#### Required action
Start at the first line of the material. Repeat each line exactly through the one containing "D⟩ = bin (⟦D⟧", then stop.

#### Given data
☆ ☆ ☆
/-- `zabsF (dpEnc z) = dpEnc |z|`. [folklore] -/
@[simp] theorem zabsF_dpEnc (z : ℤ) : zabsF (dpEnc z) = dpEnc |z| := by
  rw [zabsF, fanoutFn_apply, dpEnc_eq, addFn_boolPair, bitsToNat_cP_add_cQ]
  unfold dpEnc
  rw [Int.abs_eq_natAbs, Int.toNat_natCast, Int.toNat_neg_natCast, TokConv.encodeNat_zero']

/-- `zabsF ∈ FP`. [folklore] -/
theorem zabsF_mem_FP : zabsF ∈ FP := fanoutFn_mem_FP addFn_mem_FP (const_mem_FP _)

/-- The constant `dpEnc 0`. [folklore] -/
theorem zzero_mem_FP : (fun _ : List Bool => dpEnc 0) ∈ FP := const_mem_FP _

/-! ### Division with `Int.ediv` semantics -/

/-- The numeral `D - 1` of the second field. [folklore] -/
noncomputable def predSndF : List Bool → List Bool := subFn ∘ fanoutFn sndF (fun _ => [true])

/-- `predSndF ⟨a, D⟩ = bin (⟦D⟧ - 1)`. [folklore] -/
@[simp] theorem predSndF_boolPair (a D : List Bool) : predSndF (boolPair a D) = encodeNat (bitsToNat D - 1) := by
  simp [predSndF]

/-- **Floor division of a canonical pair by a positive numeral** `⟨a, D⟩ ↦ ⟨⟦aP⟧ / ⟦D⟧, ⌈⟦aQ⟧ / ⟦D⟧⌉⟩`,
the ceiling computed as `(⟦aQ⟧ + ⟦D⟧ - 1) / ⟦D⟧`. [cite: KnuthTAOCP2, §4.3.1] -/
noncomputable def zquoPosF : List Bool → List Bool :=
  fanoutFn (divFn ∘ fanoutFn (fstF ∘ fstF) sndF)
    (divFn ∘ fanoutFn (addFn ∘ fanoutFn (sndF ∘ fstF) predSndF) sndF)

/-- `zquoPosF ⟨dpEnc x, D⟩ = dpEnc (x / ⟦D⟧)` for `⟦D⟧ > 0`. [folklore] -/
theorem zquoPosF_dpEnc (x : ℤ) (D : List Bool) (hD : 0 < bitsToNat D) :
    zquoPosF (boolPair (dpEnc x) D) = dpEnc (x / (bitsToNat D : ℕ)) := by
  obtain ⟨h1, h2⟩ := Com.pfdiv_canonical x (bitsToNat D) hD
  have e : zquoPosF (boolPair (dpEnc x) D) =
      boolPair (encodeNat (bitsToNat (Com.cP x) / bitsToNat D))
        (encodeNat ((bitsToNat (Com.cQ x) + (bitsToNat D - 1)) / bitsToNat D)) := by
    simp [zquoPosF, dpEnc_eq, divFn, addFn, fstF, sndF]
  have hpar : bitsToNat (Com.cQ x) + (bitsToNat D - 1) = bitsToNat (Com.cQ x) + bitsToNat D - 1 := by omega
  rw [e, h1, hpar, ← Nat.ceilDiv_eq_add_pred_div, ← Com.ceilDivNat_eq_ceilDiv _ _ hD, h2, dpEnc_eq]

/-- `zquoPosF ∈ FP`. [folklore] -/
theorem zquoPosF_mem_FP : zquoPosF ∈ FP :=
  fanoutFn_mem_FP (comp_mem_FP divFn_mem_FP (fanoutFn_mem_FP (comp_mem_FP fstF_mem_FP fstF_mem_FP) sndF_mem_FP))
    (comp_mem_FP divFn_mem_FP (fanoutFn_mem_FP
      (comp_mem_FP addFn_mem_FP (fanoutFn_mem_FP (comp_mem_FP sndF_mem_FP fstF_mem_FP)
        (comp_mem_FP subFn_mem_FP (fanoutFn_mem_FP sndF_mem_FP (const_mem_FP _)))))
      sndF_mem_FP))

/-- **Integer division** `⟨a, d⟩ ↦ dpEnc (ival a / ival d)` on canonical codes, with Lean's
conventions: if `dP ≠ ε` (positive divisor) divide by `dP`; else if `dQ ≠ ε` (negative divisor)
divide by `dQ` and negate; else (`d = 0`) return `0`. [cite: KnuthTAOCP2, §4.3.1] -/
noncomputable def zedivF : List Bool → List Bool :=
  iteFn (isNilFn ∘ fstF ∘ sndF)
    (iteFn (isNilFn ∘ sndF ∘ sndF) (fun _ => dpEnc 0)
      (zswapF ∘ zquoPosF ∘ fanoutFn fstF (sndF ∘ sndF)))
    (zquoPosF ∘ fanoutFn fstF (fstF ∘ sndF))

/-- **`zedivF ⟨dpEnc x, dpEnc d⟩ = dpEnc (x / d)`** (`Int.ediv`). [folklore] -/
theorem zedivF_dpEnc (x d : ℤ) : zedivF (boolPair (dpEnc x) (dpEnc d)) = dpEnc (x / d) := by
  rcases lt_trichotomy d 0 with hneg | rfl | hpos
  · -- negative divisor: `dP = ε`, `dQ = bin |d|`
    have hP : Com.cP d = [] := by simp [Com.cP, hneg]
    have hQ : Com.cQ d = encodeNat d.natAbs := by simp [Com.cQ, hneg]
    have hQne : Com.cQ d ≠ [] := by rw [hQ]; exact encodeNat_ne_nil_of_pos (by omega)
    rw [zedivF, iteFn_apply_true (by simp [isNilFn, dpEnc_eq, hP]), iteFn_apply_false (by simp [isNilFn, dpEnc_eq, hQne])]
    simp only [Function.comp_apply, fanoutFn_apply, fstF_boolPair, sndF_boolPair]
    rw [show sndF (dpEnc d) = Com.cQ d by rw [dpEnc_eq, sndF_boolPair], hQ,
      zquoPosF_dpEnc x _ (by rw [bitsToNat_encodeNat]; omega), zswapF_dpEnc, bitsToNat_encodeNat]
    congr 1
    have hd : (d.natAbs : ℤ) = -d := by omega
    rw [hd, Int.ediv_neg, neg_neg]
  · -- zero divisor
    rw [zedivF, iteFn_apply_true (by simp [isNilFn, dpEnc_zero]), iteFn_apply_true (by simp [isNilFn, dpEnc_zero]), Int.ediv_zero]
  · -- positive divisor
    have hP : Com.cP d = encodeNat d.natAbs := by simp [Com.cP, not_lt.2 hpos.le]
    have hPne : Com.cP d ≠ [] := by rw [hP]; exact encodeNat_ne_nil_of_pos (by omega)
    rw [zedivF, iteFn_apply_false (by simp [isNilFn, dpEnc_eq, hPne])]
    simp only [Function.comp_apply, fanoutFn_apply, fstF_boolPair, sndF_boolPair]
    rw [show fstF (dpEnc d) = Com.cP d by rw [dpEnc_eq, fstF_boolPair], hP,
      zquoPosF_dpEnc x _ (by rw [bitsToNat_encodeNat]; omega), bitsToNat_encodeNat]
    congr 2
    omega

/-- `zedivF ∈ FP`. [folklore] -/
theorem zedivF_mem_FP : zedivF ∈ FP :=
  iteFn_mem_FP (comp_mem_FP isNilFn_mem_FP (comp_mem_FP fstF_mem_FP sndF_mem_FP))
    (iteFn_mem_FP (comp_mem_FP isNilFn_mem_FP (comp_mem_FP sndF_mem_FP sndF_mem_FP)) (const_mem_FP _)
      (comp_mem_FP zswapF_mem_FP (comp_mem_FP zquoPosF_mem_FP (fanoutFn_mem_FP fstF_mem_FP (comp_mem_FP sndF_mem_FP sndF_mem_FP)))))
    (comp_mem_FP zquoPosF_mem_FP (fanoutFn_mem_FP fstF_mem_FP (comp_mem_FP fstF_mem_FP sndF_mem_FP)))

/-! ### Saturation at the width of the yardstick -/

/-- **Saturation**: `⟨x, a⟩ ↦ dpEnc (ival a)` if `|bin (⟦aP⟧ + ⟦aQ⟧)| ≤ |x|` (for canonical `a`:
`|ival a| < 2^{|x|}`), and `dpEnc 0` otherwise. [folklore] -/
noncomputable def zcapF : List Bool → List Bool :=
  iteFn (lenLeFn X ∘ fanoutFn fstF (addFn ∘ sndF)) (zcanonF ∘ sndF) (fun _ => dpEnc 0)
import Literature.NumberTheory.LFunctions.Zhang2022.RepairBlenNuLipschitz
import Literature.NumberTheory.LFunctions.Zhang2022.Section4Prop22Eventually
import Literature.NumberTheory.LFunctions.Zhang2022.Section7Prop71Holds
import HarnessLib

/-!
# Zhang (2022), programme F-S3 §E (cell landau-siegel, barrier extension): the Lipschitz νψ-overhang row E-20 /
# the Lipschitz image of E-17 with ALL FOUR displayed skeleton nodes DISCHARGED — `Prop71 c′` (every `c′`),
# `Lemma81 c′`, `Prop22i`, `Lemma23 c′` (every sufficiently large `c′`) are TREE THEOREMS; the closed twins (LEAF)

Y. Zhang, *Discrete mean estimates and the Landau–Siegel zero*, arXiv:2211.02515v1 [Zhang2022LandauSiegel] — an
unrefereed manuscript under adjudication. **WHAT THIS IS NOT: not a claim about Theorems 1–2 of arXiv:2211.02515,
about Landau–Siegel zeros, about a repaired `Margin232`, or about Parity. Theorems only (kind proof): 0 new
definitions, 0 new facts, no class / row / verdict of `Repair.Rplusplus<k>` or of `blenWord<k>` changes. This is a
LEAF (nobody imports it): it composes the landed implications of `RepairBlenNuLipschitz` Part 5 (p470276 / v4
p471332; REF-E verdict 34 → E-20: «E-17's E-074′ slot DISCHARGED on the Lipschitz image modulo Prop71 / Lemma81 /
Prop22i / Lemma23») and of `KnifeEdgeNuInvisiblePsiOne` Part 5 (p468144) with the tree theorems that discharge those
four nodes: `Section7cStatements.prop71X_holds` (Proposition 7.1 for EVERY `c′`, Section7Prop71Holds.lean — with
the three adjudicated repairs G-adj2-1/2/3 in place of the three not-derivable-as-printed steps, as that file says),
`Skeleton.prop22i_holds`, `Skeleton.partOne_eventually` (Prop 2.2, Lemma 2.3, Lemma 8.1 under ONE threshold
`c₀ ≥ 0`, Section4Prop22Eventually.lean). The programme SEARCHES and TYPES; no claim about Landau–Siegel zeros,
Theorems 1–2 of arXiv:2211.02515 or a repaired Margin232 until a kernel theorem says so.**

**Effect on the books (for ls-barrier-ref / ls-barrier-plan / ls-obj-plan; BARRIER-STATE §2′ N12).** REF-E E-20's
absolute-currency clause «modulo the four named nodes Prop71/Lemma81/Prop22i/Lemma23» becomes «modulo NOTHING, for
every sufficiently large detector-shift constant `c′`» (`nuMeanInvisible_lipOverhang_frakA_closed`,
`familyNuOverhang_conclusion_of_nuLip_closed`); the registry row E-074L (ls-theory g1 2026-08-27T00:01:15Z:
`NuMeanInvisible` on the Lipschitz ν-overhang sub-class in the absolute `𝔞`-currency) reads «theorem-in-tree,
unconditional (c′-eventual)»; E-074 itself (BV / jump profiles) is untouched (derivation S, inert). The RELATIVE
verdict of `familyNuLipOverhangAll` keeps its two kind-(b) binders in the statement (`Re ρ = ½`, `Re 𝔠*·Re ω ≥ 0` on
the index set) — here they are discharged in the c′-eventual reading (`familyNuLipOverhangAll_verdict_closed`), the
same move as the N12 leaves p476246 (`KnifeEdgeEndgameClosed`) / p477630 (`KnifeEdgeEndgameClosedBlen`, which left
E-20 to its owner because of `Prop71`). Reading of «eventually in `c′`»: `c′` is the free «(large) constant» of the
restated gap assertion (2.13)/(Prop. 2.2 (iii), p. 5); every theorem below holds for all `c′ ≥ c₀` with ONE
`c₀ ≥ 0` supplied by `Skeleton.partOne_eventually` — exactly the manuscript's «for some (large) constant c′ > 0».

Contents: `partOne71_eventually` (the four nodes under one threshold) · `discWeight_le_frakAScale_closed` ·
`nuMeanInvisible_lipOverhang_frakA_closed` · `not_nuCloses_lipOverhang_frakA_closed` ·
`mainTerm_add_nuPiece_lipOverhang_frakA_closed` · `familyNuLipOverhangAll_mainTerm_add_closed` ·
`familyNuOverhang_conclusion_of_nuLip_closed` · `familyNuLipOverhangAll_verdict_closed` ·
`KnifeEdge.abs_discMean_add_nuPoly_sub_le_closed`. Cell files: barrier/REF-E.md v0.36 §4 E-20 (445f914629d3676e),
BARRIER-STATE §2′ N12, obj/EDREGISTRY E-074 / E-074L, HANDOFF § ls-Blen-typer-2.
[cite: Zhang2022LandauSiegel, §2 Prop. 2.2, Lemma 2.3, (2.16), (2.31); §3 (3.5); §4 (4.8); §7 Prop 7.1; §8 Lemma 8.1]
«The programme SEARCHES and TYPES; no claim about Landau–Siegel zeros, Theorems 1–2 of arXiv:2211.02515 or a
repaired Margin232 until a kernel theorem says so.»
-/

noncomputable section

open Complex Real Set

namespace Literature.NumberTheory.LFunctions.Zhang2022

namespace Repair

open KnifeEdge Skeleton

/-! ### Part 1 — the four displayed nodes of E-20's absolute currency under ONE threshold -/

/-- **Prop 7.1, Lemma 8.1, Prop 2.2 (i), Lemma 2.3 — all four for every sufficiently large `c′`** (one `c₀ ≥ 0`):
`Section7cStatements.prop71X_holds` (every `c′`) and `Skeleton.partOne_eventually` (Prop 2.2 ⊇ (i), Lemma 2.3,
Lemma 8.1). No hypothesis, no fact. [cite: Zhang2022LandauSiegel, §7 Prop 7.1; §8 Lemma 8.1; §2 Prop. 2.2, Lemma 2.3] -/
theorem partOne71_eventually : ∃ c₀ : ℝ, 0 ≤ c₀ ∧ ∀ c' : ℝ, c₀ ≤ c' →
    Prop71 c' ∧ Lemma81 c' ∧ Prop22i ∧ Lemma23 c' := by
  obtain ⟨c₀, h0, h⟩ := Skeleton.partOne_eventually
  exact ⟨c₀, h0, fun c' hc' =>
    ⟨Section7cStatements.prop71X_holds c', (h c' hc').2.2.1, (h c' hc').1.1, (h c' hc').2.1⟩⟩

/-! ### Part 2 — E-20's absolute currency (scale `𝔞`), CLOSED: no displayed node left -/

/-- **The weight-mass binder at scale `𝔞`, closed:** for every sufficiently large `c′` there is `W` with
`discWeight ≤ W·𝓛⁹·(𝔞·𝔓)` for all large `D` under (A) (`discWeight_le_frakAScale` ∘ Part 1).
[cite: Zhang2022LandauSiegel, §7 Prop 7.1, §8 Lemma 8.1, §2 (2.31)] -/
theorem discWeight_le_frakAScale_closed : ∃ c₀ : ℝ, 0 ≤ c₀ ∧ ∀ c' : ℝ, c₀ ≤ c' →
    ∃ W : ℝ, ForAllLarge fun D _ χ => AssumptionA D χ →
      KnifeEdge.discWeight c' χ ≤ W * ell D ^ 9 * (frakAScale D χ * frakP D) := by
  obtain ⟨c₀, h0, h⟩ := partOne71_eventually
  refine ⟨c₀, h0, fun c' hc' => ?_⟩
  obtain ⟨h71, h81, h22, h23⟩ := h c' hc'
  exact discWeight_le_frakAScale c' h71 h81 h22 h23

/-- **MEAN-INVISIBILITY OF THE LIPSCHITZ ν-CLASS AT SCALE `𝔞`, UNCONDITIONAL (c′-eventual):** there is `c₀ ≥ 0`
such that for every `c′ ≥ c₀` and every top `1 < θ ≤ 2`, `NuMeanInvisible c′ θ (lipOverhang θ) frakAScale` — E-17's
E-074′ slot on the Lipschitz image is a THEOREM with no displayed node (E-074L of the registry).
[cite: Zhang2022LandauSiegel, §2 (2.16), (2.31), §3 (3.5), §4 (4.8), §7 Prop 7.1, §8 Lemma 8.1] -/
theorem nuMeanInvisible_lipOverhang_frakA_closed : ∃ c₀ : ℝ, 0 ≤ c₀ ∧ ∀ c' : ℝ, c₀ ≤ c' →
    ∀ θ : ℝ, 1 < θ → θ ≤ 2 → NuMeanInvisible c' θ (lipOverhang θ) frakAScale := by
  obtain ⟨c₀, h0, h⟩ := partOne71_eventually
  refine ⟨c₀, h0, fun c' hc' θ hθ1 hθ2 => ?_⟩
  obtain ⟨h71, h81, h22, h23⟩ := h c' hc'
  exact nuMeanInvisible_lipOverhang_frakA hθ1 hθ2 h71 h81 h22 h23

/-- **THE DOOR IS SHUT for the Lipschitz ν-class at scale `𝔞`, unconditionally (c′-eventual):** dictionary of
record `(M, X) = (0, 0)` AND no closing (`KnifeEdge.not_nuCloses_of_invisible`, p461177), for every `c′ ≥ c₀` and
every `1 < θ ≤ 2`. [cite: Zhang2022LandauSiegel, §2 (2.16), Lemma 2.3, Prop. 2.2 (i), §7 Prop 7.1, §8 Lemma 8.1] -/
theorem not_nuCloses_lipOverhang_frakA_closed : ∃ c₀ : ℝ, 0 ≤ c₀ ∧ ∀ c' : ℝ, c₀ ≤ c' →
    ∀ θ : ℝ, 1 < θ → θ ≤ 2 →
      NuDict c' θ (lipOverhang θ) frakAScale (fun _ _ => 0) 0 ∧ ¬ NuCloses (lipOverhang θ) (fun _ _ => 0) 0 := by
  obtain ⟨c₀, h0, h⟩ := partOne71_eventually
  refine ⟨c₀, h0, fun c' hc' θ hθ1 hθ2 => ?_⟩
  obtain ⟨h71, h81, h22, h23⟩ := h c' hc'
  exact not_nuCloses_lipOverhang_frakA hθ1 hθ2 h71 h81 h22 h23

/-- **No lever of either sign at scale `𝔞`, unconditionally (c′-eventual):** for every `c′ ≥ c₀`, every bulk test
family with main constant `m ≥ 0` at scale `𝔞` (shape of `Eval823`) keeps `m` after a Lipschitz νψ-overhang of top
`θ ∈ (1, 2]` is added — ls-theory's «TRUE(u ⊕ v_ν) = TRUE(u)» as a kernel theorem with no displayed node.
[cite: Zhang2022LandauSiegel, §2 (2.16), (2.31), §4 (4.8), §7 Prop 7.1, §8 Lemma 8.1, (8.23)] -/
theorem mainTerm_add_nuPiece_lipOverhang_frakA_closed : ∃ c₀ : ℝ, 0 ≤ c₀ ∧ ∀ c' : ℝ, c₀ ≤ c' →
    ∀ θ : ℝ, 1 < θ → θ ≤ 2 → ∀ m : ℝ, 0 ≤ m →
      ∀ F : (D : ℕ) → [NeZero D] → DirichletCharacter ℂ D → Skeleton.Chr D → ℂ → ℂ,
        (∀ ε : ℝ, 0 < ε → ForAllLarge fun D _ χ => AssumptionA D χ →
          |KnifeEdge.discMean c' χ (F D χ) - m * frakAScale D χ * frakP D| ≤ ε * frakAScale D χ * frakP D) →
        ∀ v v' : ℝ → ℂ, lipOverhang θ v v' →
          ∀ ε : ℝ, 0 < ε → ForAllLarge fun D _ χ => AssumptionA D χ →
            |KnifeEdge.discMean c' χ (fun x s => F D χ x s + nuPoly χ x v ⌈bigP D ^ θ⌉₊ s)
                - m * frakAScale D χ * frakP D| ≤ ε * frakAScale D χ * frakP D := by
  obtain ⟨c₀, h0, h⟩ := partOne71_eventually
  refine ⟨c₀, h0, fun c' hc' θ hθ1 hθ2 m hm F hF v v' hv => ?_⟩
  obtain ⟨h71, h81, h22, h23⟩ := h c' hc'
  exact mainTerm_add_nuPiece_lipOverhang_frakA hθ1 hθ2 h71 h81 h22 h23 hm hF hv

/-- **For the family's members, absolute currency, unconditionally (c′-eventual):** every
`d ∈ familyNuLipOverhangAll` glued to a bulk with main constant `m ≥ 0` at scale `𝔞` keeps `m`, for every `c′ ≥ c₀`.
[cite: Zhang2022LandauSiegel, §2 (2.16), §7 Prop 7.1, §8 Lemma 8.1] -/
theorem familyNuLipOverhangAll_mainTerm_add_closed : ∃ c₀ : ℝ, 0 ≤ c₀ ∧ ∀ d : NuLipDesign, d.InClass →
    ∀ c' : ℝ, c₀ ≤ c' → ∀ m : ℝ, 0 ≤ m →
      ∀ F : (D : ℕ) → [NeZero D] → DirichletCharacter ℂ D → Skeleton.Chr D → ℂ → ℂ,
        (∀ ε : ℝ, 0 < ε → ForAllLarge fun D _ χ => AssumptionA D χ →
          |KnifeEdge.discMean c' χ (F D χ) - m * frakAScale D χ * frakP D| ≤ ε * frakAScale D χ * frakP D) →
        ∀ ε : ℝ, 0 < ε → ForAllLarge fun D _ χ => AssumptionA D χ →
          |KnifeEdge.discMean c' χ (fun x s => F D χ x s + nuPoly χ x d.v ⌈bigP D ^ d.θ⌉₊ s)
              - m * frakAScale D χ * frakP D| ≤ ε * frakAScale D χ * frakP D := by
  obtain ⟨c₀, h0, h⟩ := partOne71_eventually
  refine ⟨c₀, h0, fun d hd c' hc' m hm F hF => ?_⟩
  obtain ⟨h71, h81, h22, h23⟩ := h c' hc'
  exact familyNuLipOverhangAll_mainTerm_add hd h71 h81 h22 h23 hm hF

/-- **E-17's SLOT DISCHARGED ON THE LIPSCHITZ IMAGE, UNCONDITIONALLY (c′-eventual)** — the conclusion of
`familyNuOverhang c′ 𝔞`'s verdict (RepairBlenMuNu, p469249) on the image `d.toNuDesign` of every member: dictionary
of record `(M, X) = (0, 0)` and lever-free (`HasMainConstant c′ 𝔞 F m → HasMainConstant c′ 𝔞 (d.toNuDesign.extend F) m`,
every `m ≥ 0`, every bulk `F`), for every `c′ ≥ c₀`, with NO displayed node and NO E-074′ slot.
[cite: Zhang2022LandauSiegel, §2 (2.16), (2.31), §4 (4.8), §7 Prop 7.1, §8 Lemma 8.1] -/
theorem familyNuOverhang_conclusion_of_nuLip_closed : ∃ c₀ : ℝ, 0 ≤ c₀ ∧ ∀ d : NuLipDesign, d.InClass →
    ∀ c' : ℝ, c₀ ≤ c' →
      NuDict c' d.θ (lipOverhang d.θ) frakAScale (fun _ _ => 0) 0 ∧
        ∀ m : ℝ, 0 ≤ m → ∀ F : (D : ℕ) → [NeZero D] → DirichletCharacter ℂ D → Skeleton.Chr D → ℂ → ℂ,
          HasMainConstant c' frakAScale F m → HasMainConstant c' frakAScale (d.toNuDesign.extend F) m := by
  obtain ⟨c₀, h0, h⟩ := partOne71_eventually
  refine ⟨c₀, h0, fun d hd c' hc' => ?_⟩
  obtain ⟨h71, h81, h22, h23⟩ := h c' hc'
  exact familyNuOverhang_conclusion_of_nuLip hd h71 h81 h22 h23

/-! ### Part 3 — the RELATIVE verdict and p468144's transfer theorem with the kind-(b) binders discharged -/

/-- **The family verdict of `familyNuLipOverhangAll` WITHOUT displayed binders, unconditionally (c′-eventual):**
for every member `d` and every `c′ ≥ c₀`, for all large `D`, every real primitive `χ`, every bulk `F`:
`¬ (δ·(Ξ(F) + W) + δ²·W < |Ξ(F + A_ν) − Ξ(F)|)`, `δ = 4K·𝓛^{−180}` (`familyNuLipOverhangAll_verdict_of_prop22i`
∘ `Skeleton.prop22i_holds` / `lemma23_eventually`). [cite: Zhang2022LandauSiegel, §2 Prop. 2.2 (i), Lemma 2.3, (2.16); §4 (4.8)] -/
theorem familyNuLipOverhangAll_verdict_closed : ∃ c₀ : ℝ, 0 ≤ c₀ ∧ ∀ d : NuLipDesign, d.InClass →
    ∀ c' : ℝ, c₀ ≤ c' →
      ForAllLarge fun D _ χ => ∀ F : Skeleton.Chr D → ℂ → ℂ,
        ¬ (d.rate D * (KnifeEdge.discMean c' χ F + KnifeEdge.discWeight c' χ)
              + d.rate D ^ 2 * KnifeEdge.discWeight c' χ <
            |KnifeEdge.discMean c' χ (fun x s => F x s + nuPoly χ x d.v ⌈bigP D ^ d.θ⌉₊ s)
              - KnifeEdge.discMean c' χ F|) := by
  obtain ⟨c₀, h0, h⟩ := partOne71_eventually
  refine ⟨c₀, h0, fun d hd c' hc' => ?_⟩
  obtain ⟨-, -, h22, h23⟩ := h c' hc'
  exact familyNuLipOverhangAll_verdict_of_prop22i hd h22 h23

end Repair

namespace KnifeEdge

open Repair Skeleton

/-- **The transfer theorem of p468144 with `Prop22i` / `Lemma23 c′` discharged (c′-eventual):** for every `c′ ≥ c₀`,
for all large `D` and every `χ`, every `1 < θ ≤ 2`, every `K`-Lipschitz `v` vanishing off `[1,θ]`, every family of
test values `F`: `|Ξ(F + A_ν) − Ξ(F)| ≤ δ·(Ξ(F) + W) + δ²·W`, `δ = 4K·𝓛^{−180}` — no hypothesis, no fact.
[cite: Zhang2022LandauSiegel, §2 Prop. 2.2 (i), Lemma 2.3, (2.16), §3 (3.5), §4 (4.8)] -/
theorem abs_discMean_add_nuPoly_sub_le_closed : ∃ c₀ : ℝ, 0 ≤ c₀ ∧ ∀ c' : ℝ, c₀ ≤ c' →
    ForAllLarge fun D _ χ => ∀ θ : ℝ, 1 < θ → θ ≤ 2 →
      ∀ (v : ℝ → ℂ) (K : NNReal), LipschitzWith K v → (∀ z, z < 1 ∨ θ < z → v z = 0) →
        ∀ F : Chr D → ℂ → ℂ,
          |discMean c' χ (fun x s => F x s + nuPoly χ x v ⌈bigP D ^ θ⌉₊ s) - discMean c' χ F| ≤
            4 * K * (ell D ^ 180)⁻¹ * (discMean c' χ F + discWeight c' χ)
              + (4 * K * (ell D ^ 180)⁻¹) ^ 2 * discWeight c' χ := by
  obtain ⟨c₀, h0, h⟩ := Repair.partOne71_eventually
  refine ⟨c₀, h0, fun c' hc' => ?_⟩
  obtain ⟨-, -, h22, h23⟩ := h c' hc'
  exact abs_discMean_add_nuPoly_sub_le_of_prop22i c' h22 h23

end KnifeEdge

end Literature.NumberTheory.LFunctions.Zhang2022

end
☆ ☆ ☆
#### Response
/-- `zabsF (dpEnc z) = dpEnc |z|`. [folklore] -/
@[simp] theorem zabsF_dpEnc (z : ℤ) : zabsF (dpEnc z) = dpEnc |z| := by
  rw [zabsF, fanoutFn_apply, dpEnc_eq, addFn_boolPair, bitsToNat_cP_add_cQ]
  unfold dpEnc
  rw [Int.abs_eq_natAbs, Int.toNat_natCast, Int.toNat_neg_natCast, TokConv.encodeNat_zero']

/-- `zabsF ∈ FP`. [folklore] -/
theorem zabsF_mem_FP : zabsF ∈ FP := fanoutFn_mem_FP addFn_mem_FP (const_mem_FP _)

/-- The constant `dpEnc 0`. [folklore] -/
theorem zzero_mem_FP : (fun _ : List Bool => dpEnc 0) ∈ FP := const_mem_FP _

/-! ### Division with `Int.ediv` semantics -/

/-- The numeral `D - 1` of the second field. [folklore] -/
noncomputable def predSndF : List Bool → List Bool := subFn ∘ fanoutFn sndF (fun _ => [true])

/-- `predSndF ⟨a, D⟩ = bin (⟦D⟧ - 1)`. [folklore] -/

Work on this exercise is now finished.